Estimulado pelas perguntas do vice-diretor do La Stampa Gianni Armand Pilon, que lembra o ex-assessor e professor Fiorenzo Alfieri, crítico da redução dos padrões escolares para atingir as camadas populares, Recalcati esclarece que “um país é julgado pela forma como trata a escola, e o nosso a trata mal. Houve tentativas de reforma, mas, de fato, a profissão de professor desfruta de pouco prestígio. Estamos vivendo uma proletarização e uma desconsideração por essa profissão, como acontece com os atendentes de saúde. Dito isso, devo dizer que eu faria uma seleção meritocrática para remover aqueles professores indecentes que também meus filhos tiveram. Um certo conservadorismo, mesmo nos sindicatos, teria de ser enfrentado. E quando o governo Renzi estava no poder, perdeu-se a oportunidade de uma reforma que envolvesse os professores com alguns padrões gerais”.

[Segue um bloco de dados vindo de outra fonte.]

/-! ## Reflection positivity on the closed non-negative half (odd side) and `Z(z) ≤ Z(1)` for odd sides -/

/-- **Reflection positivity, positive-half form, odd side**: `0 ≤ ∫ F∘ϑ·F dμ_β` for a bounded measurable real
observable `F` of the closed non-negative half of the torus of side `2S+1` (`S ≥ 1`, `β ≥ 0`).  Transport of the crux
folder's `integral_mul_timeReflect_nonneg_odd` along `ϑ` (`dependsOn_negReflect_of_posHalf`) and the translation
`t ↦ t − S` (`negReflect_torusConfigShift`), exactly as in `sq_cov_negReflect_le_odd(_pos)`.
[cite: OsterwalderSeiler1978, §2] -/
theorem integral_negReflect_mul_self_nonneg {S : ℕ} (hL : L = 2 * S + 1) (hS : 1 ≤ S) (hρ : Continuous ρ)
    (hβ : 0 ≤ β) {F : GaugeConfig d L G → ℝ} (hFm : Measurable F) (hFb : ∃ K : ℝ, ∀ U, |F U| ≤ K)
    (hFdep : DependsOn F {e : Edge d L | (e.1 0).val ≤ S ∧ ((e.1.shift e.2) 0).val ≤ S}) :
    0 ≤ ∫ U : GaugeConfig d L G, F U.negReflect * F U ∂(wilsonMeasure ρ β) := by
  have hodd : Odd L := ⟨S, hL⟩
  have hL3 : 3 ≤ L := by omega
  have hϑm : Measurable (GaugeConfig.negReflect : GaugeConfig d L G → GaugeConfig d L G) := measurable_negReflect
  have hAdep := Reflection.dependsOn_negReflect_of_posHalf hL hS hFdep
  have h1 : ∫ U : GaugeConfig d L G, F U.negReflect * F U ∂(wilsonMeasure ρ β) =
      ∫ U : GaugeConfig d L G, F U.negReflect * F U.negReflect.negReflect ∂(wilsonMeasure ρ β) := by
    simp only [negReflect_negReflect_config]
  -- translate by `τ : t ↦ t − S`, which conjugates `ϑ` to the link reflection `Θ`
  set τ := torusConfigShift (G := G) (shiftVec (d := d) (L := L) S) with hτ
  have hτm : Measurable τ := (torusConfigShift (G := G) (shiftVec (d := d) (L := L) S)).measurable
  have hshift : ∀ Φ : GaugeConfig d L G → ℝ,
      ∫ U, Φ U ∂(wilsonMeasure ρ β) = ∫ U, Φ (τ U) ∂(wilsonMeasure ρ β) := by
    intro Φ
    have h := wilsonExpectation_comp_torusConfigShift ρ β (shiftVec (d := d) (L := L) S) Φ
    unfold wilsonExpectation at h
    exact h.symm
  rw [h1, hshift (fun U => F U.negReflect * F U.negReflect.negReflect)]
  simp only [hτ, negReflect_torusConfigShift hL]
  have key := Reflection.integral_mul_timeReflect_nonneg_odd ρ hodd hL3 hρ hβ
    (F := fun U => F (torusConfigShift (G := G) (shiftVec (d := d) (L := L) S) U).negReflect)
    ((hFm.comp hϑm).comp hτm) (hFb.imp fun K hK U => hK _)
    (Reflection.dependsOn_comp_shift_of_negSide hL hS hAdep)
  simpa only [negReflect_torusConfigShift hL] using key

Pelo mesmo motivo, o psicanalista diz que é a favor do voto de conduta: “Ele é apoiado pelo ministro Valditara, que não desfruta de minha estima ou admiração particular, mas é correto. O respeito deve ter um valor. Um pensamento de direita? Não, claro que não. É o suficiente para considerar Valditara esclarecido? Não mesmo. Um prefeito que se preocupa com a segurança é de direita? Também não, por exemplo, em Milão há um problema enorme com Sala, em quem votei e que não assume completamente a responsabilidade por esse problema. Se você vir o exército nas ruas, isso é militarização? Não, apenas segurança. No entanto, meritocracia e segurança ainda são tabus para parte da esquerda”.

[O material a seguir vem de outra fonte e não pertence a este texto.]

import Summits.Ventures.PercRepro.RankLevelSetExplicitLin2Key
import Summits.Ventures.PercRepro.RankLevelSetExplicitLin2RowEleven

/-!
# PercRepro — THE LEVEL-12 ROW OF C-025 FROM THE CHAIN'S OWN FLOOR `p ≥ 40 204` (p9, S4)

`proofs/SUBCLAIM-S4-p9.md` §S4.3⁗. THEOREM U states level `12` from `p ≥ 98 305` (`q·2^{q+1} + 1`). The assembled
inequality `(P_d)` of its chain holds, exactly evaluated, at EVERY core corank `13 ≤ d ≤ 4108` from `p = 40 204` — and fails at
`p = 40 203` (corank `2 547`): the integer key `KeyP 12 40204 d` (RankLevelSetExplicitLin2Key) is checked by the kernel
at the 4 096 coranks (`decide`, 1 chunk of 4 096), the key is monotone in the rank (`keyP_mono`), and the wrapper
`c025_level_succ_of_keyP_row` assembles the level from the level-11 row `c025_eleven_from_18780` (RankLevelSetExplicitLin2RowEleven):
**`c025_twelve_from_40204 (M) (p) (hp : 40204 ≤ p) : RLS M p 12`** — the level-12 threshold `98 305` of THEOREM U
becomes `40 204` (`0.409·q·2^{q+1}`), the floor of the counting method itself. Axioms: standard.
-/

open scoped Matroid

namespace PercRepro

namespace ThmN

namespace Explicit

/-- **THE KEY ROW AT `(q, p) = (12, 40 204)`**: `KeyP 12 40204 d` at every corank `13 ≤ d ≤ 4108`, by the kernel. -/
theorem key_twelve_row : ∀ t < 4096, KeyP 12 40204 (13 + t) := by decide +kernel

/-- **THE FLOOR IS EXACT**: the key FAILS at `p = 40 203`, corank `2 547` (the big class's saturation corank), by the kernel. -/
theorem key_twelve_sharp : ¬ KeyP 12 40203 2547 := by decide +kernel

end Explicit

variable {α : Type}

/-- **THE LEVEL-12 ROW FROM `40 204`**: C-025 at level `12` for every finite matroid and every `p ≥ 40 204` — the key row
at `40 204`, its monotonicity in `p`, the wrapper `c025_level_succ_of_keyP_row` (`N₁(12) = 8 532`, tail `12 365`) and
the level-11 row `c025_eleven_from_18780` (RankLevelSetExplicitLin2RowEleven) at `p − 1`. -/
theorem c025_twelve_from_40204 (M : Matroid α) [M.Finite] (p : ℕ) (hp : 40204 ≤ p) : RLS M p 12 :=
  c025_level_succ_of_keyP_row 11 (by norm_num) 40204 (by norm_num) (by norm_num) Explicit.key_twelve_row
    (fun M' _ p' hp' => c025_eleven_from_18780 M' p' (by omega)) M p hp

/-- The same in the literal `C025` body: `phiK p 12 · #U(p, 12) ≤ #Y(p, 12)` for every finite matroid and every `p ≥ 40 204`. -/
theorem c025_twelve_from_40204' (M : Matroid α) [M.Finite] (p : ℕ) (hp : 40204 ≤ p) :
    phiK p 12 * ({A : Set α | A ⊆ M.E ∧ M.eRk A = (p : ℕ∞) ∧ M.eRk (M.E \ A) = (12 : ℕ∞)}.ncard : ℚ) ≤
      ({A : Set α | A ⊆ M.E ∧ (12 : ℕ∞) < M.eRk A ∧ M.eRk A < (p : ℕ∞)}.ncard : ℚ) :=
  c025_twelve_from_40204 M p hp

end ThmN

end PercRepro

Fala-se de escola e não se pode deixar de tocar no tema do bullying. De acordo com Recalcati, “perdemos de vista a diferença entre o senso da lei e o respeito às regras. Todos nós invocamos o segundo, mas sem o primeiro não funciona. Multiplicamos as regras porque não há o senso da lei, ou seja, do limite, do não tudo: não se pode fazer ou ser tudo. Desde avançar o sinal vermelho em diante. O bullying se espalha apesar das regras porque não há senso da lei nas famílias e instituições. E também aqui não se pode usar um bastão para trazê-lo de volta, mas um incentivo. A violência, não apenas nas guerras, mas em geral, tomou o lugar da palavra. Onde há violência, há sempre um enfraquecimento da palavra, da política e da democracia. A escola deveria impor a lei da palavra e a renúncia à violência. A democracia não é por acaso o luto do um, ela é feita de passagens contínuas pelo discurso dos outros, é esforço”.
Recalcati também argumenta sobre o papel do professor: No filme Parthenope, de Sorrentino, que gostei muito, o professor interpretado por Silvio Orlando, quando perguntado sobre o que é antropologia, responde com o verbo ‘ver’. Mas para ver é preciso luz. O pré-requisito de todo conhecimento é a luz, que esquecemos quando falamos de escola como sendo uma empresa. A autoridade de um professor não depende do exercício de um poder, mas de sua capacidade de esclarecer. O outro significado da escola é acender o desejo, acender fogos ou o fogo do desejo. Não se trata de distribuir noções, mas de colocar a vida em movimento, de torná-la viva. Podemos elogiar um professor quando sua ação não se limita a transmitir conhecimento, mas coloca a vida em movimento”. Mas como a vida de nossos filhos, pergunta-se o psicanalista, pode adquirir uma forma, uma formação singular? “Acontece quando o desejo se torna um dever, superando a tradicional separação do prazer. E se tentássemos pensar que o verdadeiro dever seria viver de forma coerente com o nosso desejo”.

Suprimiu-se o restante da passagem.